A question for Photo shop users, I am new to photoshop and digital photography I downloaded a few lynda
.Com videos on photoshop and I am amazed at what the program can do. However some of the terms they use I don't really understand for example hue and saturation to me seems to be the same thing, I am probably wrong. Camera raw is another term I don't really get, I checked the photoshop help and the definations they give is confusing to me, I guess because I am new. I checked on line and the one site defines the terms one way another site another way. Is there a site or resource where I find the definitions of the most commonly used terms in I guess you would call it photography or digital artistry? What I am asking is where can I find the definitions of these terms so I can fully understand what the instructors and other tutorials are trying to explain? Thanks
Hue is essentially color or color variation. Saturation you can think of as the richness of a color or the color density. You will see people refer to "highly saturated colors" meaning the colors are bright and strong and rich, sometimes almost unreal looking. Think of a newly opened red rose in bright noontime sunlight on a summer day. The red is very rich, very intense. That same red rose in the afternoon with shadows over it is still the same red, but not nearly as rich looking, so not nearly as saturated. In fact, you will run into the term "desaturate": it means to pull color from an image. A completely desaturated image has no color, just shades of gray.
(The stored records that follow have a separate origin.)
import Literature.NumberTheory.GaloisRepresentations.LatticePermutationCover
import Literature.NumberTheory.GaloisRepresentations.HomDualPushforwardVanishing
import Literature.NumberTheory.GaloisRepresentations.IdeleExtensionLocalGlobal
import Literature.NumberTheory.GaloisRepresentations.HomDualShaTwoExhaustion
import HarnessLib

/-!
# The idèle-torus Hasse principle, covariant native form: a locally trivial class of `H¹(K, Hom_ℤ(X, K̄ˣ))` dies in
# `H¹(K, Hom_ℤ(X, J̄))` for every lattice `X` of `C_Γ` trivialised by a layer — `Ш¹(K, T) ⊆ Ker(H¹(K, T(K̄)) → H¹(K, T(𝔸_K̄)))`
# (input (B) of property (e) of the NATIVE `Ш²`-obstruction road to Milne *ADT* I Thm. 4.10 (a))

Topic `NumberTheory/GaloisRepresentations`; namespace `Literature.NumberTheory.GaloisRepresentations.IdeleReadout`.
One definition with body (`unitsHomOfInvariant`: an equivariant `X → K̄ˣ` as a `C_Γ`-morphism `X ⟶ F̄ˣ = lim→ Eˣ`) and
theorems; no named fact, no instance, no notation, no `sorry`; number fields in `Type`.
Assembles this seat's `LatticePermutationCover` (the cover `0 → X₂ → ℤ[Γ/U_E]ᵏ → X → 0`, `H¹(K, Hom(ℤ[Γ/U_E]ᵏ, K̄ˣ)) = 0`),
`IdeleExtensionLocalGlobal` (**`exists_comp_eq_unitsToIdele_of_localExtensions`**: local extendability at every place ⟹
global extendability into `J̄`) and `HomDualPushforwardVanishing` (`map_postcomp_dualδ₀_eq_zero_of_extends'`: the pushed
`δ₀`-class is a coboundary once `j ∘ w` extends), in the currency of cell bsd-wall's NATIVE obstruction map
(`HomDualShaTwoConnecting`, chl-p2 g7: `unitsToIdeleI K : K̄ˣ → J̄`, `homInvariant`, `homOfEquivariant`,
`hom_idele_isSES`) and door-c6's `dualδ₀` / `map_res_dualδ₀_eq`.

THE MATHEMATICS.  `K` a number field, `X` an object of door-c4's `C_Γ` of finite type over `ℤ` on which a layer `U_E`
acts trivially (a LATTICE: e.g. the relation module `N₁ = (presentationComplex ρ).X₁`), `T_X = Hom_ℤ(X, 𝔾_m)` the torus it
splits.  A class `y ∈ H¹(K, Hom_ℤ(X, K̄ˣ)) = H¹(K, T_X)` is **locally trivial** when for every place `v` its restriction
to `Γ_{K_v}` pushed along `K̄ˣ → K̄_vˣ` vanishes in `H¹(K_v, Hom_ℤ(X, K̄_vˣ))` (door-c6's currency
`galoisCohomology.map (postcompRes … (unitsTransfer K K_v)) 1 (galoisCohomology.res … K_v 1 y) = 0`).  THEN
**`H¹(j_*) y = 0` in `H¹(K, Hom_ℤ(X, J̄))`**, `j = unitsToIdeleI K : K̄ˣ → J̄` the principal idèles
(`map_postcomp_unitsToIdeleI_eq_zero_of_locallyTrivial`).  Proof: by the cover and `H¹(K, Hom(ℤ[Γ/U_E]ᵏ, K̄ˣ)) = 0`,
`y = δ₀ w` for an equivariant `w : X₂ → K̄ˣ` (door-c6 `dualδ₀_surjective`), i.e. `w = ι ∘ u₀` for a `C_Γ`-morphism
`u₀ : X₂ ⟶ F̄ˣ` (`unitsHomOfInvariant`); local triviality says `ι_v ∘ u₀` extends `Γ_{K_v}`-equivariantly to `ℤ[Γ/U_E]ᵏ`
at every place (`map_res_dualδ₀_eq`, `dualδ₀_eq_zero_iff`), so `u₀ ≫ (F̄ˣ → J̄)` extends to `e : ℤ[Γ/U_E]ᵏ ⟶ J̄`
(`exists_comp_eq_unitsToIdele_of_localExtensions`: unit correction + door-c5's idèle assembly + uniqueness), and then
`H¹(j_*)(δ₀ w)` is the class of a coboundary (`map_postcomp_dualδ₀_eq_zero_of_extends'`).  Consequently
(**`exists_hom_δ₀_eq_of_locallyTrivial`**, covariant exactness of chl-p2's `Hom(N₁, T)`): for the relation lattice `N₁`
of the canonical presentation of a finite module `ρ`, a locally trivial `y ∈ H¹(K, Hom_ℤ(N₁, K̄ˣ))` is `δ₀^{Hom(N₁,T)}(h)` for a
`C_Γ`-morphism `h : N₁ ⟶ C̄` — the input "(B)" of property (e) `Ш²(K, M^D) ⊆ Im Ψ` for the native
`Ψ = HomDual.shaTwoConnecting ρ n hM`; the other input "(A)" is Brauer–Hasse–Noether for `Hom_ℤ(ℤ[Γ/U_{K(M)}]^{|M|}, K̄ˣ)`.
HONEST FRAMING: no case of Poitou–Tate or BSD is proved here.

## References
* J. S. Milne, *Arithmetic Duality Theorems* (2nd ed. 2006), I Lemma 4.13, proof of Thm. 4.10 (a) (p. 58). [MilneADT2006]
* J. Neukirch, A. Schmidt, K. Wingberg, *Cohomology of Number Fields* (2008), (1.3.2). [NeukirchSchmidtWingberg2008]
* J. W. S. Cassels, A. Fröhlich (eds.), *Algebraic Number Theory* (1967), Ch. VII (Tate) §8 Prop. 8.1, §9.7.
  [CasselsFrohlichANT1967]
-/

noncomputable section

open NumberField NumberField.InfinitePlace IsDedekindDomain Field CategoryTheory
open Literature.NumberTheory.Automorphic

namespace Literature.NumberTheory.GaloisRepresentations

namespace IdeleReadout

open SemiLocal ArchHerbrand DiscreteGaloisModule IdeleCohomology IdeleClassBar HomDual DGMBridge FreePresentation
  Literature.Algebra.Homology Literature.Algebra.Homology.DiscreteRep

variable {K : Type} [Field K] [NumberField K]

/-! ## §1 An equivariant `X → K̄ˣ` (invariant of `Hom_ℤ(X, K̄ˣ)`) as a `C_Γ`-morphism `X ⟶ F̄ˣ = lim→ Eˣ` -/

section UnitsHom

variable (Y : DiscreteRepCat ℤ (absoluteGaloisGroup K)) [Module.Finite ℤ (LCarrier Y)]

/-- **The `C_Γ`-morphism `Y ⟶ F̄ˣ` of an invariant `w ∈ Hom_ℤ(Y, K̄ˣ)^{Γ_K}`** (`x ↦ unitsBarAddEquiv⁻¹ (w x)`, through
chl-p2's `homOfEquivariant`; inverse of door-c6's `unitsInvariant`). [cite: SerreGaloisCohomology1997, II §1.1] -/
def unitsHomOfInvariant (w : (homGaloisModule (toDGM Y) (units K)).toTopRep.ρ.invariants) : Y ⟶ unitsBarD K :=
  homOfEquivariant Y (unitsBarD K)
    ((LCarrier.of (unitsBarD K)).comp (((unitsBarAddEquiv K).symm : UnitsCarrier K →+ (unitsData K).toSystem.limit).comp
      (show LCarrier Y →ₗ[ℤ] UnitsCarrier K from (w.1 : DiscreteRep.HomCarrier (LCarrier Y) (UnitsCarrier K))).toAddMonoidHom))
    fun σ x => by
      have hw := (mem_invariants_iff (toDGM Y) (units K) w.1).1 w.2 σ x
      change LCarrier.of (unitsBarD K) ((unitsBarAddEquiv K).symm
        ((show LCarrier Y →ₗ[ℤ] UnitsCarrier K from (w.1 : DiscreteRep.HomCarrier (LCarrier Y) (UnitsCarrier K)))
          (toDGM Y σ x))) =
        LCarrier.of (unitsBarD K) ((unitsBarD K).obj.ρ σ (LCarrier.val (unitsBarD K) (LCarrier.of (unitsBarD K)
          ((unitsBarAddEquiv K).symm ((show LCarrier Y →ₗ[ℤ] UnitsCarrier K from
            (w.1 : DiscreteRep.HomCarrier (LCarrier Y) (UnitsCarrier K))) x)))))
      rw [hw, LCarrier.val_of]
      refine congrArg (LCarrier.of (unitsBarD K)) ((unitsBarAddEquiv K).injective ?_)
      change unitsBarAddEquiv K ((unitsBarAddEquiv K).symm (units K σ _)) =
        unitsBarAddEquiv K ((unitsData K).toSystem.rep σ ((unitsBarAddEquiv K).symm _))
      rw [AddEquiv.apply_symm_apply, unitsBarAddEquiv_rep, AddEquiv.apply_symm_apply]

/-- **`unitsInvariant (unitsHomOfInvariant w) = w`.** [cite: SerreGaloisCohomology1997, II §1.1] -/
@[simp] theorem unitsInvariant_unitsHomOfInvariant (w : (homGaloisModule (toDGM Y) (units K)).toTopRep.ρ.invariants) :
    unitsInvariant Y (unitsHomOfInvariant Y w) = w := by
  refine Subtype.ext (LinearMap.ext fun x => ?_)
  rw [coe_unitsInvariant, unitsMap_apply, unitsHomOfInvariant, homOfEquivariant_hom_apply]
  change unitsBarAddEquiv K ((unitsBarAddEquiv K).symm ((show LCarrier Y →ₗ[ℤ] UnitsCarrier K from
    (w.1 : DiscreteRep.HomCarrier (LCarrier Y) (UnitsCarrier K))) (LCarrier.of Y (LCarrier.val Y x)))) = _
  rw [AddEquiv.apply_symm_apply]
  rfl

end UnitsHom

/-! ## §2 `Ш¹(K, Hom_ℤ(X, K̄ˣ))` dies in `H¹(K, Hom_ℤ(X, J̄))` -/

section Main

variable (E : GalLayer K) (X : DiscreteRepCat ℤ (absoluteGaloisGroup K)) [Module.Finite ℤ (LCarrier X)]
  (hX : ∀ σ ∈ E.openNormalSubgroup, ∀ x : X.obj.V, X.obj.ρ σ x = x)

include hX in
/-- **The idèle-torus Hasse principle, covariant native form.**  For a finite-type object `X` of `C_Γ` trivialised by a
layer and `y ∈ H¹(K, Hom_ℤ(X, K̄ˣ))` whose restriction to every `Γ_{K_v}`, pushed along `K̄ˣ → K̄_vˣ`, vanishes:
`H¹(j_*) y = 0` in `H¹(K, Hom_ℤ(X, J̄))` for the principal idèles `j = unitsToIdeleI K`.
[cite: MilneADT2006, I Lemma 4.13, I Theorem 4.10 (proof, p. 58)] [cite: NeukirchSchmidtWingberg2008, (1.3.2)] -/
theorem map_postcomp_unitsToIdeleI_eq_zero_of_locallyTrivial
    (y : galoisCohomology (homGaloisModule (toDGM X) (units K)) 1)
    (hloc : ∀ v : Place K,
      galoisCohomology.map (postcompRes (toDGM X) (units K) (units (Place.Completion v)) (unitsTransfer K (Place.Completion v))) 1
        (galoisCohomology.res (homGaloisModule (toDGM X) (units K)) (Place.Completion v) 1 y) = 0) :
    galoisCohomology.map (postcomp (toDGM X) (units K) (toDGM (ideleBarD K)) (unitsToIdeleI K)) 1 y = 0 := by
  -- the cover `S : 0 → X₂ → ℤ[Γ/U_E]ᵏ → X → 0`
  haveI := moduleFinite_coverComplex_X₁ E X hX
  haveI := moduleFinite_coverComplex_X₂ E X
  haveI := moduleFinite_coverComplex_X₃ E X
  let S := coverComplex E X
  have hS : S.ShortExact := coverComplex_shortExact E X hX
  -- `y = δ₀ w`, `w = ι ∘ u₀`
  obtain ⟨w, hw⟩ := dualδ₀_surjective (toDGM S.X₁) (toDGM S.X₂) (toDGM S.X₃) (units K) (lmap S.X₁ S.X₂ S.f)
    (lmap S.X₂ S.X₃ S.g) (isSES_toDGM hS) (baer_unitsCarrier K) (galoisCohomology_hom_units_cover_eq_zero E X) y
  set u₀ : S.X₁ ⟶ unitsBarD K := unitsHomOfInvariant S.X₁ w with hu₀
  have hwu : w = unitsInvariant S.X₁ u₀ := (unitsInvariant_unitsHomOfInvariant S.X₁ w).symm
  rw [← hw, hwu]
  rw [← hw, hwu] at hloc
  -- local triviality ⟹ `ι_v ∘ u₀` extends locally ⟹ `u₀ ≫ (F̄ˣ → J̄)` extends globally
  obtain ⟨e, he⟩ := exists_comp_eq_unitsToIdele_of_localExtensions E S.f (coverComplex_X₁_trivial E X hX)
    (coverComplex_X₂_trivial E X) u₀ fun v => by
      have h0 : galoisCohomology.map (postcompRes (toDGM S.X₃) (units K) (units (Place.Completion v))
          (unitsTransfer K (Place.Completion v))) 1
          (galoisCohomology.res (homGaloisModule (toDGM S.X₃) (units K)) (Place.Completion v) 1
            (dualδ₀ (toDGM S.X₁) (toDGM S.X₂) (toDGM S.X₃) (units K) (lmap S.X₁ S.X₂ S.f) (lmap S.X₂ S.X₃ S.g)
              (isSES_toDGM hS) (baer_unitsCarrier K) (unitsInvariant S.X₁ u₀))) = 0 := hloc v
      rw [map_res_dualδ₀_eq (toDGM S.X₁) (toDGM S.X₂) (toDGM S.X₃) (units K) (units (Place.Completion v))
        (unitsTransfer K (Place.Completion v)) (lmap S.X₁ S.X₂ S.f) (lmap S.X₂ S.X₃ S.g) (isSES_toDGM hS)
        (baer_unitsCarrier K) (baer_unitsCarrier (Place.Completion v)) (unitsInvariant S.X₁ u₀)] at h0
      obtain ⟨q, hq⟩ := (dualδ₀_eq_zero_iff _ _ _ _ _ _ _ _ _).1 h0
      exact ⟨q, hq.symm⟩
  -- hence `H¹(j_*)(δ₀ (ι ∘ u₀))` is a coboundary
  refine map_postcomp_dualδ₀_eq_zero_of_extends' (toDGM S.X₁) (toDGM S.X₂) (toDGM S.X₃) (units K) (toDGM (ideleBarD K))
    (lmap S.X₁ S.X₂ S.f) (lmap S.X₂ S.X₃ S.g) (isSES_toDGM hS) (baer_unitsCarrier K) (unitsToIdeleI K)
    (unitsInvariant S.X₁ u₀) (homInvariant S.X₂ (ideleBarD K) e) fun x => ?_
  have hex : e.hom.hom (S.f.hom.hom (LCarrier.val S.X₁ x)) = (unitsToIdele K).limitMap (u₀.hom.hom (LCarrier.val S.X₁ x)) := by
    have h1 := congrArg (fun φ : S.X₁ ⟶ ideleBarD K => φ.hom.hom (LCarrier.val S.X₁ x)) he
    exact h1
  rw [coe_homInvariant_apply, lmap_apply, LCarrier.val_of, hex, unitsToIdeleI_apply, coe_unitsInvariant, unitsMap_apply,
    AddEquiv.symm_apply_apply]

/-- **Consequence for the relation lattice `N₁` of the canonical presentation of a finite module** (covariant exactness of
chl-p2 g7's `Hom(N₁, T)`, `IsSES.exists_δ₀_eq_of_map_one_eq_zero`): a locally trivial `y ∈ H¹(K, Hom_ℤ(N₁, K̄ˣ))` is
`δ₀^{Hom(N₁,T)}` of a `C_Γ`-morphism `h : N₁ ⟶ C̄` — the input "(B)" of property (e) for the native obstruction map
`shaTwoConnecting`. [cite: MilneADT2006, I Theorem 4.10 (proof, p. 58)] [cite: NeukirchSchmidtWingberg2008, (1.3.2)] -/
theorem exists_hom_δ₀_eq_of_locallyTrivial {M : Type} [AddCommGroup M] [TopologicalSpace M] [DiscreteTopology M] [Finite M]
    (ρ : DiscreteGaloisModule K M)
    (y : haveI := moduleFinite_presModule₁ ρ
      galoisCohomology (homGaloisModule (presModule₁ ρ) (units K)) 1)
    (hloc : haveI := moduleFinite_presModule₁ ρ
      ∀ v : Place K,
      galoisCohomology.map (postcompRes (presModule₁ ρ) (units K) (units (Place.Completion v))
          (unitsTransfer K (Place.Completion v))) 1
        (galoisCohomology.res (homGaloisModule (presModule₁ ρ) (units K)) (Place.Completion v) 1 y) = 0) :
    ∃ h : (presentationComplex ρ).X₁ ⟶ classBarD K,
      (hom_idele_isSES ρ).δ₀ (haveI := moduleFinite_presModule₁ ρ; homInvariant (presentationComplex ρ).X₁ (classBarD K) h) = y := by
  haveI := moduleFinite_presModule₁ ρ
  have h0 : cohomologyMap (homF (presModule₁ ρ) (units K) (toDGM (ideleBarD K)) (unitsToIdeleI K)) 1 y = 0 :=
    map_postcomp_unitsToIdeleI_eq_zero_of_locallyTrivial (presentationLayer ρ) (presentationComplex ρ).X₁
      (presentationComplex_X₁_trivial ρ) y hloc
  obtain ⟨v, hv⟩ := (hom_idele_isSES ρ).exists_δ₀_eq_of_map_one_eq_zero y h0
  refine ⟨homOfEquivariant (presentationComplex ρ).X₁ (classBarD K)
    (show LCarrier (presentationComplex ρ).X₁ →ₗ[ℤ] LCarrier (classBarD K) from
      (v.1 : DiscreteRep.HomCarrier (LCarrier (presentationComplex ρ).X₁) (LCarrier (classBarD K)))).toAddMonoidHom
    ((mem_invariants_iff (presModule₁ ρ) (toDGM (classBarD K)) v.1).1 v.2), ?_⟩
  have hinv : homInvariant (presentationComplex ρ).X₁ (classBarD K) (homOfEquivariant (presentationComplex ρ).X₁ (classBarD K)
      (show LCarrier (presentationComplex ρ).X₁ →ₗ[ℤ] LCarrier (classBarD K) from
        (v.1 : DiscreteRep.HomCarrier (LCarrier (presentationComplex ρ).X₁) (LCarrier (classBarD K)))).toAddMonoidHom
      ((mem_invariants_iff (presModule₁ ρ) (toDGM (classBarD K)) v.1).1 v.2)) = v :=
    Subtype.ext (LinearMap.ext fun x => rfl)
  rw [hinv, hv]

/-- **(B) DISCHARGED, in the exact shape of hypothesis `hB` of chl-p2 g7's `HomDual.exists_shaTwoConnecting_eq_of_localGlobal`**:
every `y ∈ H¹(K, Hom_ℤ(N₁, K̄ˣ))` whose transfer `H¹(res_v, ι_v ∘ –) y` vanishes at every place dies under
`H¹(j_*) : H¹(K, Hom_ℤ(N₁, K̄ˣ)) → H¹(K, Hom_ℤ(N₁, J̄))` (Milne I Lemma 4.13 in degree one for the relation lattice).
[cite: MilneADT2006, I Lemma 4.13, I Theorem 4.10 (proof, p. 58)] -/
theorem sha_hom_units_dies_in_idele {M : Type} [AddCommGroup M] [TopologicalSpace M] [DiscreteTopology M] [Finite M]
    (ρ : DiscreteGaloisModule K M) :
    haveI := moduleFinite_presModule₁ ρ
    ∀ y : galoisCohomology (homGaloisModule (presModule₁ ρ) (units K)) 1,
      (∀ v : Place K, ContinuousCohomology.map (absGaloisRestrict K (Place.Completion v))
        (postcompResHom (presModule₁ ρ) (units K) (units (Place.Completion v)) (unitsTransfer K (Place.Completion v))) 1 y = 0) →
      cohomologyMap (homF (presModule₁ ρ) (units K) (toDGM (ideleBarD K)) (unitsToIdeleI K)) 1 y = 0 := by
  haveI := moduleFinite_presModule₁ ρ
  intro y hy
  exact map_postcomp_unitsToIdeleI_eq_zero_of_locallyTrivial (presentationLayer ρ) (presentationComplex ρ).X₁
    (presentationComplex_X₁_trivial ρ) y (fun v => by rw [← map_postcompResHom_eq]; exact hy v)

/-- **Property (e) of the native obstruction map from (A) ALONE**: `Ш²(K, M^D) ⊆ Im (shaTwoConnecting ρ n hM)` as soon as
the local–global principle (A) holds for `H²(K, Hom_ℤ(ℤ[Γ/U_{K(M)}]^{|M|}, K̄ˣ))` on `Ш²`-classes (Brauer–Hasse–Noether for
`K(M)` + Shapiro; chl-p2 g7's displayed hypothesis `hA`) — hypothesis `hB` of `exists_shaTwoConnecting_eq_of_localGlobal` being
`sha_hom_units_dies_in_idele`.  HONEST FRAMING: (A) is NOT proved here; no case of Poitou–Tate or BSD is proved here.
[cite: MilneADT2006, I Theorem 4.10 (a) (proof, p. 58), Lemma 4.13] -/
theorem exists_shaTwoConnecting_eq_of_localGlobalTwo {M : Type} [AddCommGroup M] [TopologicalSpace M] [DiscreteTopology M]
    [Finite M] (ρ : DiscreteGaloisModule K M) (n : ℕ) [NeZero n] (hM : ∀ m : M, n • m = 0)
    (hA : haveI := moduleFinite_presModule₂ ρ
      ∀ c ∈ shaTwo (ρ.tateDual n),
        cohomologyMap (dualF (presModule₂ ρ) ρ (units K) (presProj ρ)) 2 (cohomologyMap (tateDualUnitsIso K ρ n hM).hom 2 c) = 0)
    (c : galoisCohomology (ρ.tateDual n) 2) (hc : c ∈ shaTwo (ρ.tateDual n)) :
    ∃ h : (presentationComplex ρ).X₁ ⟶ classBarD K, shaTwoConnecting ρ n hM h = c :=
  exists_shaTwoConnecting_eq_of_localGlobal ρ n hM hA (sha_hom_units_dies_in_idele ρ) c hc

end Main

end IdeleReadout

end Literature.NumberTheory.GaloisRepresentations

end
Many good quality digital SLR cameras (DSLR, SLR meaning Single Lens Reflex) can shoot in RAW. Unfortunately each camera company has a different RAW standard, which can make things confusing, and Adobe's RAW in Photoshop is another standard. Luckily what Adobe has been doing is making its RAW interpreter, if you will, able to understand the RAW settings of many different camera companies. RAW is the raw information that the sensor on the camera records, with no compression. JPEG or .jpg files, the most common format and what all cameras can pretty much shoot in (from your very low end cell phone camera on up) are compressed files and automatically lose some information. This depends on the camera too. RAW files are everything, every bit of data that the camera's sensor or sensors can pick up and record, it's why they are HUGE files. You might see information that states your camera can shoot 10 RAW files on a 1 GB memory card, but can record 50 high quality large .jpg files.
Photoshop includes the ability to open edit with RAW; you can also then convert after editing to .jpg if you wish, and of course for printing, publishing, sending images via e-mail or uploading to a website, generally you will need to save your images as .jpgs. Do be aware that you don't want to EDIT in the .jpg format. If you are editing an image in Photoshop, save the image as a Photoshop or .psd file format (.psd is the "native" Photoshop file type). The main reason, aside from being able to use all the tools, filters, etc in Photoshop is that the .jpg format is what is called "lossy." Every time you open, edit, and resave a .jpg file, the compression algorithm it uses throws away data. So over time you will find a .jpg will lose quality. There's nothing you can do about that: it's built into the .jpg file type and it does this automatically.
You may want to invest in a couple of books. I think you probably don't need the Photoshop for Dummies book (I am assuming you are using Photoshop CS3?), but you might want to look at the Photoshop CS3 Visual Quickstart Guide and the Photoshop CS3 Bible.
Hope that helps you!
Canon Digital Photo Professional Tutorial - Main Window (2/19)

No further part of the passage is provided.